Aachen. „Barock im Ballsaal“: Das traditionelle Osterkonzert des Aachener Sinfonieorchesters im schmucken Alten Kurhaus stand diesmal im Zeichen zweier Sängerinnen, die auch nach ihrer Stipendiaten-Zeit dem Aachener Theater treu geblieben sind und beste Vor-aussetzungen für das Motto des gut besuchten Konzerts mitbrachten.

Unter dem Namen „Arkadische Duette“ verbarg der junge Händel eine Sammlung sinnlicher Gesangsduette, die die Sopranistinnen Soetkin Elbers und Suzanne Jerosme mit jugendlicher Frische und stimmlicher Gewandtheit zum Klingen brachten und dabei die zarten Elegien und Koloraturen, mit denen Händel delikate Facetten und Stimmungen des Liebeskummers schmückt, lebendig, sicher und stimmschön ausführten.

Zudem hebt sich der helle Sopran von Suzanne Jerosme deutlich von der dunkler timbrierten Stimme Soetkin Elbers‘ ab, so dass im großen Duett aus Carl Heinrich Grauns Oper „Semiramide“ eine spannende Dialogwirkung erzielt werden konnte. Die unterschiedlichen Stimmfärbungen schlugen sich auf die Auswahl der Solo-Arien nieder.
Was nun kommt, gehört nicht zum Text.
import Summits.Ventures.AbcSig.Rows.XTemplateC2a
import Summits.Ventures.AbcSig.Levels.N122
import Summits.Ventures.AbcSig.Levels.N1952
import Summits.Ventures.AbcSig.Levels.N122M6X
import Summits.Ventures.AbcSig.Rows.C2aL61A0X

/-!
# Venture AbcSig — ROW `C2aL61A0AB`: `61^m·xⁿ + yⁿ = z²` (SECOND coefficient distribution `(A, B) = (61^m, 2^0)` of the
cell; the distribution `xⁿ + 61^m·yⁿ = z²` is `Rows/C2aL61A0.lean`), class `a = 0` (GENERATED by p-lean g2 gen/make_rows.py)

HONEST FRAMING. A row of a COMPUTATION cell (`pub-abcsig`); a CONDITIONAL theorem, no claim on ABC or any summit.
For `a = 0` the second distribution is the first with the variables swapped (`IsPrimitiveSolution.swap`), so this
file is a corollary of `xrow_C2aL61A0` with the SAME hypotheses (`BS04Package` CITED, `DataComplete …` COMPUTED, the
row's per-orbit exclusions `hX_…` CITED, stated for the family predicate `famB (2 ^ 0 * 61 ^ m) …` of the first row).
-/

namespace Summit.Ventures.AbcSig

/-- Row `C2aL61A0AB`: second coefficient distribution `61^m·xⁿ + 2^0·yⁿ = z²` (see module docstring). -/
theorem xrow_C2aL61A0AB (M : NewformModel) (hP : M.BS04Package) (hE : M.EisPackage)
    (hD122 : M.DataComplete 122 level122Orbits) (hD1952 : M.DataComplete 1952 level1952Orbits)
    (hR_orbit_122_3 : M.Refines 122 orbit_122_3 m6X_122_3)
    (n : ℕ) (hn : n.Prime) (hmin : 11 ≤ n) (hnℓ : n ≠ 61) (hres : n ∉ ([13] : List ℕ)) (m : ℕ) (hm : 1 ≤ m) (hmn : m < n)
    
    (x y z : ℤ) (hxy1 : x * y ≠ 1) (hxy2 : x * y ≠ -1) : ¬ IsPrimitiveSolution (61 ^ m) (2 ^ 0) 1 n x y z := by
  intro h
  have h' : IsPrimitiveSolution 1 (2 ^ 0 * 61 ^ m) 1 n y x z := by simpa only [pow_zero, one_mul] using h.swap
  exact xrow_C2aL61A0 M hP hE hD122 hD1952 hR_orbit_122_3 n hn hmin hnℓ hres m hm hmn y x z (by rwa [mul_comm]) (by rwa [mul_comm]) h'

end Summit.Ventures.AbcSig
Suzanne Jerosme bevorzugte vitale, koloraturreiche Gesänge wie Iphigenies Arie aus Grauns Oper „Ifigenia in Aulide“ als Höhepunkt, Soetkin Elbers eher expressiv-lyrisch gestimmte Arien wie eine Nummer aus Grauns Oper „L’Europa galante“ oder eine Arie aus Bachs Osteroratorium. Mit ihren Vorträgen rückten die Damen die Qualitäten der vergessenen Werke Grauns, des von Friedrich II. hoch geschätzten Zeitgenossen Bachs und Händels, ins rechte Licht.
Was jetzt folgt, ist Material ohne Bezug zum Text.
import Literature.Probability.Percolation.CutBlocksWindows
import Literature.Probability.Percolation.QuadLowestCrossingDefs
import HarnessLib

/-!
# The zones of a cut under the reflection and the transposition of the lattice

Topic `Probability/Percolation`.  Support file (proofs, no named fact) for the named fact
`SchrammSmirnov2011_thm_1_7` (zone geometry of the proof of Prop. 4.1, Ann. Probab. 39 (2011), §4):
the digitisation `CutBlocks.zones` is equivariant under the reflection `(x,y) ↦ (x,-y)` (cut
`conj α`, block `(z₁, -z₂-1)`, `Nset_reflect`, `Kset_reflect`, `collar_map_reflY`) and under the
transposition `(x,y) ↦ (y,x)` (the tree's `SSContinuity.swapC`; cut `swapC '' α`, block `(z₂, z₁)`, `Nset_swap`, `Kset_swap`,
`collar_map_swap`), so the clean windows on flat stretches of the UPPER inner wall
(`cleanWindow_of_flatTop`) give clean windows on the lower wall (`FlatBottom`,
`cleanWindow_of_flatBottom`) and, after transposing, on the right and left walls; composites of
transports are single transports (`CollarDatum.map_map`).

## References

* O. Schramm, S. Smirnov, *On the scaling limits of planar percolation*, Ann. Probab. 39 (2011)
  1768–1814, arXiv:1101.5820, §4, proof of Prop. 4.1. [SchrammSmirnov2011]
-/

noncomputable section

open Set Metric
open Literature.Probability.LatticeModels
open scoped ComplexConjugate

namespace Literature.Probability.Percolation

/-! ### Composite transports of collar data -/

/-- **Transporting twice is transporting by the composite.** [folklore] -/
theorem Seeded.CollarDatum.map_map (𝒞 : Seeded.CollarDatum) (ψ ψ' : Seeded.LatticeSym) :
    (𝒞.map ψ).map ψ' = 𝒞.map (ψ.trans ψ') := by
  simp only [Seeded.CollarDatum.map, Seeded.LatticeSym.trans, Finset.map_map, Set.image_image]
  congr 1

namespace CutBlocks

variable {s : ℝ} {α : Set ℂ} {δ : ℝ}

/-! ### Reflection -/

/-- The reflected block. [folklore] -/
theorem conj_mem_block_iff {w : ℂ} {z : ℤ × ℤ} : conj w ∈ block s (z.1, -z.2 - 1) ↔ w ∈ block s z := by
  simp only [block, mem_setOf_eq, Complex.conj_re, Complex.conj_im]
  push_cast
  constructor
  · rintro ⟨h1, h2, h3, h4⟩; exact ⟨h1, h2, by linarith, by linarith⟩
  · rintro ⟨h1, h2, h3, h4⟩; exact ⟨h1, h2, by linarith, by linarith⟩

/-- The reflected neighbourhood. [folklore] -/
theorem conj_mem_thickening_iff {w : ℂ} {t : ℝ} : conj w ∈ thickening t (conj '' α) ↔ w ∈ thickening t α := by
  simp only [mem_thickening_iff, Set.exists_mem_image]
  refine exists_congr fun a => and_congr_right fun _ => ?_
  rw [Complex.dist_conj_conj]

/-- **Tube blocks of the reflected cut.** [folklore] -/
theorem mem_tubeBlocks_reflect {z : ℤ × ℤ} : (z.1, -z.2 - 1) ∈ tubeBlocks s (conj '' α) ↔ z ∈ tubeBlocks s α := by
  constructor
  · rintro ⟨w, hwb, hwt⟩
    refine ⟨conj w, (conj_mem_block_iff (s := s) (w := conj w) (z := z)).1 (by simpa using hwb),
      (conj_mem_thickening_iff (α := α) (w := conj w) (t := s / 2)).1 (by simpa using hwt)⟩
  · rintro ⟨w, hwb, hwt⟩
    exact ⟨conj w, conj_mem_block_iff.2 hwb, conj_mem_thickening_iff.2 hwt⟩

/-- **Ring blocks of the reflected cut.** [folklore] -/
theorem mem_ringBlocks_reflect {z : ℤ × ℤ} : (z.1, -z.2 - 1) ∈ ringBlocks s (conj '' α) ↔ z ∈ ringBlocks s α := by
  constructor
  · rintro ⟨hz, z', hz', h1, h2⟩
    refine ⟨fun h => hz (mem_tubeBlocks_reflect.2 h), (z'.1, -z'.2 - 1),
      (mem_tubeBlocks_reflect (α := α) (z := (z'.1, -z'.2 - 1))).1 (by simpa using hz'), by simpa using h1, ?_⟩
    simp only at h2 ⊢
    rw [abs_le] at h2 ⊢; constructor <;> linarith [h2.1, h2.2]
  · rintro ⟨hz, z', hz', h1, h2⟩
    refine ⟨fun h => hz (mem_tubeBlocks_reflect.1 h), (z'.1, -z'.2 - 1), mem_tubeBlocks_reflect.2 hz', by simpa using h1, ?_⟩
    simp only
    rw [abs_le] at h2 ⊢; constructor <;> linarith [h2.1, h2.2]

/-- The mesh point of the reflected site. [folklore] -/
theorem meshPoint_reflYSite (δ : ℝ) (v : Site 2) : meshPoint δ (Seeded.LatticeSym.reflYSite v) = conj (meshPoint δ v) := by
  apply Complex.ext <;> simp [meshPoint_re, meshPoint_im]

/-- **Tube sites of the reflected cut.** [folklore] -/
theorem mem_Nset_reflect {v : Site 2} : Seeded.LatticeSym.reflYSite v ∈ Nset s (conj '' α) δ ↔ v ∈ Nset s α δ := by
  simp only [Nset, mem_setOf_eq]
  rw [meshPoint_reflYSite]
  constructor
  · rintro ⟨b, hb, hvb⟩
    refine ⟨(b.1, -b.2 - 1), (mem_tubeBlocks_reflect (α := α) (z := (b.1, -b.2 - 1))).1 (by simpa using hb), ?_⟩
    rw [← conj_mem_block_iff]; simpa using hvb
  · rintro ⟨b, hb, hvb⟩
    exact ⟨(b.1, -b.2 - 1), mem_tubeBlocks_reflect.2 hb, conj_mem_block_iff.2 hvb⟩

/-- **Collar sites of the reflected cut.** [folklore] -/
theorem mem_Kset_reflect {v : Site 2} : Seeded.LatticeSym.reflYSite v ∈ Kset s (conj '' α) δ ↔ v ∈ Kset s α δ := by
  rw [Kset, Kset, mem_sdiff, mem_sdiff, mem_Nset_reflect]
  refine and_congr_left fun _ => ?_
  simp only [mem_setOf_eq]
  rw [meshPoint_reflYSite]
  constructor
  · rintro ⟨b, hb, hvb⟩
    refine ⟨(b.1, -b.2 - 1), (mem_ringBlocks_reflect (α := α) (z := (b.1, -b.2 - 1))).1 (by simpa using hb), ?_⟩
    rw [← conj_mem_block_iff]; simpa using hvb
  · rintro ⟨b, hb, hvb⟩
    exact ⟨(b.1, -b.2 - 1), mem_ringBlocks_reflect.2 hb, conj_mem_block_iff.2 hvb⟩

/-- The reflected cut is bounded. [folklore] -/
theorem isBounded_conj (hα : Bornology.IsBounded α) : Bornology.IsBounded (conj '' α) :=
  Complex.conjLIE.isometry.lipschitz.isBounded_image hα

/-- **The collar datum of the zones, reflected, is the collar datum of the zones of the reflected cut.** [folklore] -/
theorem collar_map_reflY (hs : 0 < s) (hδ : 0 < δ) (hα : Bornology.IsBounded α) :
    (zones hs hδ hα).collar.map Seeded.LatticeSym.reflY = (zones (α := conj '' α) hs hδ (isBounded_conj hα)).collar := by
  have hK : ((zones hs hδ hα).collar.map Seeded.LatticeSym.reflY).K = (zones (α := conj '' α) hs hδ (isBounded_conj hα)).collar.K := by
    ext w
    obtain ⟨v, rfl⟩ : ∃ v, w = Seeded.LatticeSym.reflYSite v := ⟨Seeded.LatticeSym.reflYSite.symm w, by simp⟩
    rw [show Seeded.LatticeSym.reflYSite v = Seeded.LatticeSym.reflY.σ v from rfl, Seeded.CollarDatum.mem_map_K_iff]
    simp only [Seeded.Zones.collar_K, mem_zones_K]
    exact mem_Kset_reflect.symm
  have hF : ((zones hs hδ hα).collar.map Seeded.LatticeSym.reflY).Far = (zones (α := conj '' α) hs hδ (isBounded_conj hα)).collar.Far := by
    ext w
    obtain ⟨v, rfl⟩ : ∃ v, w = Seeded.LatticeSym.reflYSite v := ⟨Seeded.LatticeSym.reflYSite.symm w, by simp⟩
    rw [show Seeded.LatticeSym.reflYSite v = Seeded.LatticeSym.reflY.σ v from rfl, Seeded.CollarDatum.mem_map_Far_iff]
    simp only [Seeded.Zones.collar_Far, Seeded.Zones.Far, mem_setOf_eq, mem_zones_K, mem_zones_N, zones_SQ,
      Finset.notMem_empty, not_false_eq_true, and_true]
    change _ ↔ Seeded.LatticeSym.reflYSite v ∉ _ ∧ Seeded.LatticeSym.reflYSite v ∉ _
    rw [mem_Kset_reflect, mem_Nset_reflect]
  cases h : (zones hs hδ hα).collar.map Seeded.LatticeSym.reflY with
  | mk K F hd =>
    rw [h] at hK hF
    simp only at hK hF
    subst hK; subst hF
    rfl

/-- **A flat stretch of the lower inner wall**: three consecutive tube blocks whose lower
neighbours are not tube blocks. [folklore] -/
structure FlatBottom (s : ℝ) (α : Set ℂ) (z : ℤ × ℤ) : Prop where
  mid : z ∈ tubeBlocks s α
  left : (z.1 - 1, z.2) ∈ tubeBlocks s α
  right : (z.1 + 1, z.2) ∈ tubeBlocks s α
  down_mid : (z.1, z.2 - 1) ∉ tubeBlocks s α
  down_left : (z.1 - 1, z.2 - 1) ∉ tubeBlocks s α
  down_right : (z.1 + 1, z.2 - 1) ∉ tubeBlocks s α

/-- A flat stretch of the lower wall is a flat stretch of the upper wall of the reflected cut. [folklore] -/
theorem FlatBottom.reflect {z : ℤ × ℤ} (h : FlatBottom s α z) : FlatTop s (conj '' α) (z.1, -z.2 - 1) where
  mid := mem_tubeBlocks_reflect.2 h.mid
  left := by
    have := mem_tubeBlocks_reflect (s := s) (α := α) (z := (z.1 - 1, z.2))
    simpa using this.2 h.left
  right := by
    have := mem_tubeBlocks_reflect (s := s) (α := α) (z := (z.1 + 1, z.2))
    simpa using this.2 h.right
  up_mid := fun h' => h.down_mid (by
    have := mem_tubeBlocks_reflect (s := s) (α := α) (z := (z.1, z.2 - 1))
    rw [← this]; convert h' using 2; simp)
  up_left := fun h' => h.down_left (by
    have := mem_tubeBlocks_reflect (s := s) (α := α) (z := (z.1 - 1, z.2 - 1))
    rw [← this]; convert h' using 2; simp)
  up_right := fun h' => h.down_right (by
    have := mem_tubeBlocks_reflect (s := s) (α := α) (z := (z.1 + 1, z.2 - 1))
    rw [← this]; convert h' using 2; simp)

/-- **Clean straight windows on a flat stretch of the lower wall** (transported by the reflection
followed by the down-shift of the reflected cut). [cite: SchrammSmirnov2011, §4, proof of Prop. 4.1] -/
theorem cleanWindow_of_flatBottom (hs : 0 < s) (hδ : 0 < δ) (hα : Bornology.IsBounded α) {z : ℤ × ℤ}
    (hz : FlatBottom s α z) {j : ℤ} {m R₁ : ℕ} (hcol₁ : s * (z.1 - 1) < δ * (j - R₁ - 2))
    (hcol₂ : δ * (j + m + R₁ + 2) < s * (z.1 + 2)) (h2δ : 2 * δ ≤ s) (hR₁ : δ * (R₁ + 4) ≤ s) :
    ((zones hs hδ hα).collar.map (Seeded.LatticeSym.reflY.trans (downShift s δ (-z.2 - 1)))).CleanWindow j m R₁ := by
  rw [← Seeded.CollarDatum.map_map, collar_map_reflY]
  have := cleanWindow_of_flatTop hs hδ (isBounded_conj hα) hz.reflect (j := j) (m := m) (R₁ := R₁)
    (by simpa using hcol₁) (by simpa using hcol₂) h2δ hR₁
  simpa using this

/-! ### Transposition -/

open SSContinuity (swapC swapC_re swapC_im swapC_swapC)

/-- The transposition `swapC : x + iy ↦ y + ix` (from `QuadLowestCrossingDefs.lean`) is an isometry. [folklore] -/
theorem dist_swapC (x y : ℂ) : dist (swapC x) (swapC y) = dist x y := by
  rw [Complex.dist_eq, Complex.dist_eq, Complex.norm_eq_sqrt_sq_add_sq, Complex.norm_eq_sqrt_sq_add_sq]
  simp only [Complex.sub_re, Complex.sub_im, swapC_re, swapC_im]
  rw [add_comm]

/-- The transposed block. [folklore] -/
theorem swapC_mem_block_iff {w : ℂ} {z : ℤ × ℤ} : swapC w ∈ block s (z.2, z.1) ↔ w ∈ block s z := by
  simp only [block, mem_setOf_eq, swapC_re, swapC_im]
  tauto

/-- The transposed neighbourhood. [folklore] -/
theorem swapC_mem_thickening_iff {w : ℂ} {t : ℝ} : swapC w ∈ thickening t (swapC '' α) ↔ w ∈ thickening t α := by
  simp only [mem_thickening_iff, Set.exists_mem_image]
  refine exists_congr fun a => and_congr_right fun _ => ?_
  rw [dist_swapC]

/-- **Tube blocks of the transposed cut.** [folklore] -/
theorem mem_tubeBlocks_swap {z : ℤ × ℤ} : (z.2, z.1) ∈ tubeBlocks s (swapC '' α) ↔ z ∈ tubeBlocks s α := by
  constructor
  · rintro ⟨w, hwb, hwt⟩
    refine ⟨swapC w, (swapC_mem_block_iff (s := s) (w := swapC w) (z := z)).1 (by simpa using hwb),
      (swapC_mem_thickening_iff (α := α) (w := swapC w) (t := s / 2)).1 (by simpa using hwt)⟩
  · rintro ⟨w, hwb, hwt⟩
    exact ⟨swapC w, swapC_mem_block_iff.2 hwb, swapC_mem_thickening_iff.2 hwt⟩

/-- **Ring blocks of the transposed cut.** [folklore] -/
theorem mem_ringBlocks_swap {z : ℤ × ℤ} : (z.2, z.1) ∈ ringBlocks s (swapC '' α) ↔ z ∈ ringBlocks s α := by
  constructor
  · rintro ⟨hz, z', hz', h1, h2⟩
    exact ⟨fun h => hz (mem_tubeBlocks_swap.2 h), (z'.2, z'.1),
      (mem_tubeBlocks_swap (α := α) (z := (z'.2, z'.1))).1 (by simpa using hz'), by simpa using h2, by simpa using h1⟩
  · rintro ⟨hz, z', hz', h1, h2⟩
    exact ⟨fun h => hz (mem_tubeBlocks_swap.1 h), (z'.2, z'.1), mem_tubeBlocks_swap.2 hz', by simpa using h2, by simpa using h1⟩

/-- The mesh point of the transposed site. [folklore] -/
theorem meshPoint_swapSite (δ : ℝ) (v : Site 2) : meshPoint δ (Seeded.LatticeSym.swapSite v) = swapC (meshPoint δ v) := by
  apply Complex.ext <;> simp [meshPoint_re, meshPoint_im]

/-- **Tube sites of the transposed cut.** [folklore] -/
theorem mem_Nset_swap {v : Site 2} : Seeded.LatticeSym.swapSite v ∈ Nset s (swapC '' α) δ ↔ v ∈ Nset s α δ := by
  simp only [Nset, mem_setOf_eq]
  rw [meshPoint_swapSite]
  constructor
  · rintro ⟨b, hb, hvb⟩
    refine ⟨(b.2, b.1), (mem_tubeBlocks_swap (α := α) (z := (b.2, b.1))).1 (by simpa using hb), ?_⟩
    rw [← swapC_mem_block_iff]; simpa using hvb
  · rintro ⟨b, hb, hvb⟩
    exact ⟨(b.2, b.1), mem_tubeBlocks_swap.2 hb, swapC_mem_block_iff.2 hvb⟩

/-- **Collar sites of the transposed cut.** [folklore] -/
theorem mem_Kset_swap {v : Site 2} : Seeded.LatticeSym.swapSite v ∈ Kset s (swapC '' α) δ ↔ v ∈ Kset s α δ := by
  rw [Kset, Kset, mem_sdiff, mem_sdiff, mem_Nset_swap]
  refine and_congr_left fun _ => ?_
  simp only [mem_setOf_eq]
  rw [meshPoint_swapSite]
  constructor
  · rintro ⟨b, hb, hvb⟩
    refine ⟨(b.2, b.1), (mem_ringBlocks_swap (α := α) (z := (b.2, b.1))).1 (by simpa using hb), ?_⟩
    rw [← swapC_mem_block_iff]; simpa using hvb
  · rintro ⟨b, hb, hvb⟩
    exact ⟨(b.2, b.1), mem_ringBlocks_swap.2 hb, swapC_mem_block_iff.2 hvb⟩

/-- The transposed cut is bounded. [folklore] -/
theorem isBounded_swapC (hα : Bornology.IsBounded α) : Bornology.IsBounded (swapC '' α) := by
  have : Isometry swapC := Isometry.of_dist_eq dist_swapC
  exact this.lipschitz.isBounded_image hα

/-- **The collar datum of the zones, transposed, is the collar datum of the zones of the transposed cut.** [folklore] -/
theorem collar_map_swap (hs : 0 < s) (hδ : 0 < δ) (hα : Bornology.IsBounded α) :
    (zones hs hδ hα).collar.map Seeded.LatticeSym.swap = (zones (α := swapC '' α) hs hδ (isBounded_swapC hα)).collar := by
  have hK : ((zones hs hδ hα).collar.map Seeded.LatticeSym.swap).K = (zones (α := swapC '' α) hs hδ (isBounded_swapC hα)).collar.K := by
    ext w
    obtain ⟨v, rfl⟩ : ∃ v, w = Seeded.LatticeSym.swapSite v := ⟨Seeded.LatticeSym.swapSite.symm w, by simp⟩
    rw [show Seeded.LatticeSym.swapSite v = Seeded.LatticeSym.swap.σ v from rfl, Seeded.CollarDatum.mem_map_K_iff]
    simp only [Seeded.Zones.collar_K, mem_zones_K]
    exact mem_Kset_swap.symm
  have hF : ((zones hs hδ hα).collar.map Seeded.LatticeSym.swap).Far = (zones (α := swapC '' α) hs hδ (isBounded_swapC hα)).collar.Far := by
    ext w
    obtain ⟨v, rfl⟩ : ∃ v, w = Seeded.LatticeSym.swapSite v := ⟨Seeded.LatticeSym.swapSite.symm w, by simp⟩
    rw [show Seeded.LatticeSym.swapSite v = Seeded.LatticeSym.swap.σ v from rfl, Seeded.CollarDatum.mem_map_Far_iff]
    simp only [Seeded.Zones.collar_Far, Seeded.Zones.Far, mem_setOf_eq, mem_zones_K, mem_zones_N, zones_SQ,
      Finset.notMem_empty, not_false_eq_true, and_true]
    change _ ↔ Seeded.LatticeSym.swapSite v ∉ _ ∧ Seeded.LatticeSym.swapSite v ∉ _
    rw [mem_Kset_swap, mem_Nset_swap]
  cases h : (zones hs hδ hα).collar.map Seeded.LatticeSym.swap with
  | mk K F hd =>
    rw [h] at hK hF
    simp only at hK hF
    subst hK; subst hF
    rfl

end CutBlocks

end Literature.Probability.Percolation

end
Die technischen Anforderungen ihrer virtuosen Gesänge bewältigte Suzanne Jerosme nahezu mühelos, Soetkin Elbers phrasierte klug und natürlich und ließ eine erfreuliche Legato-Kultur erkennen. Allerdings hätte man sich gerade in den ruhigeren Programmpunkten eine etwas markantere instrumentale Begleitung gewünscht. Das richtet sich nicht gegen die Instrumentalisten des Sinfonieorchesters, die, wie Felix Giglberger auf der Violine, Claudius Wettstein am Violoncello und Matthias Schmidt an der Flöte, ebenfalls anspruchsvolle Solo-Aufgaben zu erfüllen hatten, sondern gegen die musikalische Leitung von Karl Shymanovitz, der auch in den großen orchestralen Beiträgen wie einem Concerto grosso von Händel und Johann Sebastian Bachs zweiter Orchestersuite einen rhythmisch weichen, etwas dicklichen Klang bevorzugt. Das passt allerdings nicht zum französischen Gusto der Musik und bremste damit den Fluss der Musik aus. Dafür braucht man auch kein historisches Instrumentarium mit seinen offenbar unvermeidlichen Intonationstrübungen.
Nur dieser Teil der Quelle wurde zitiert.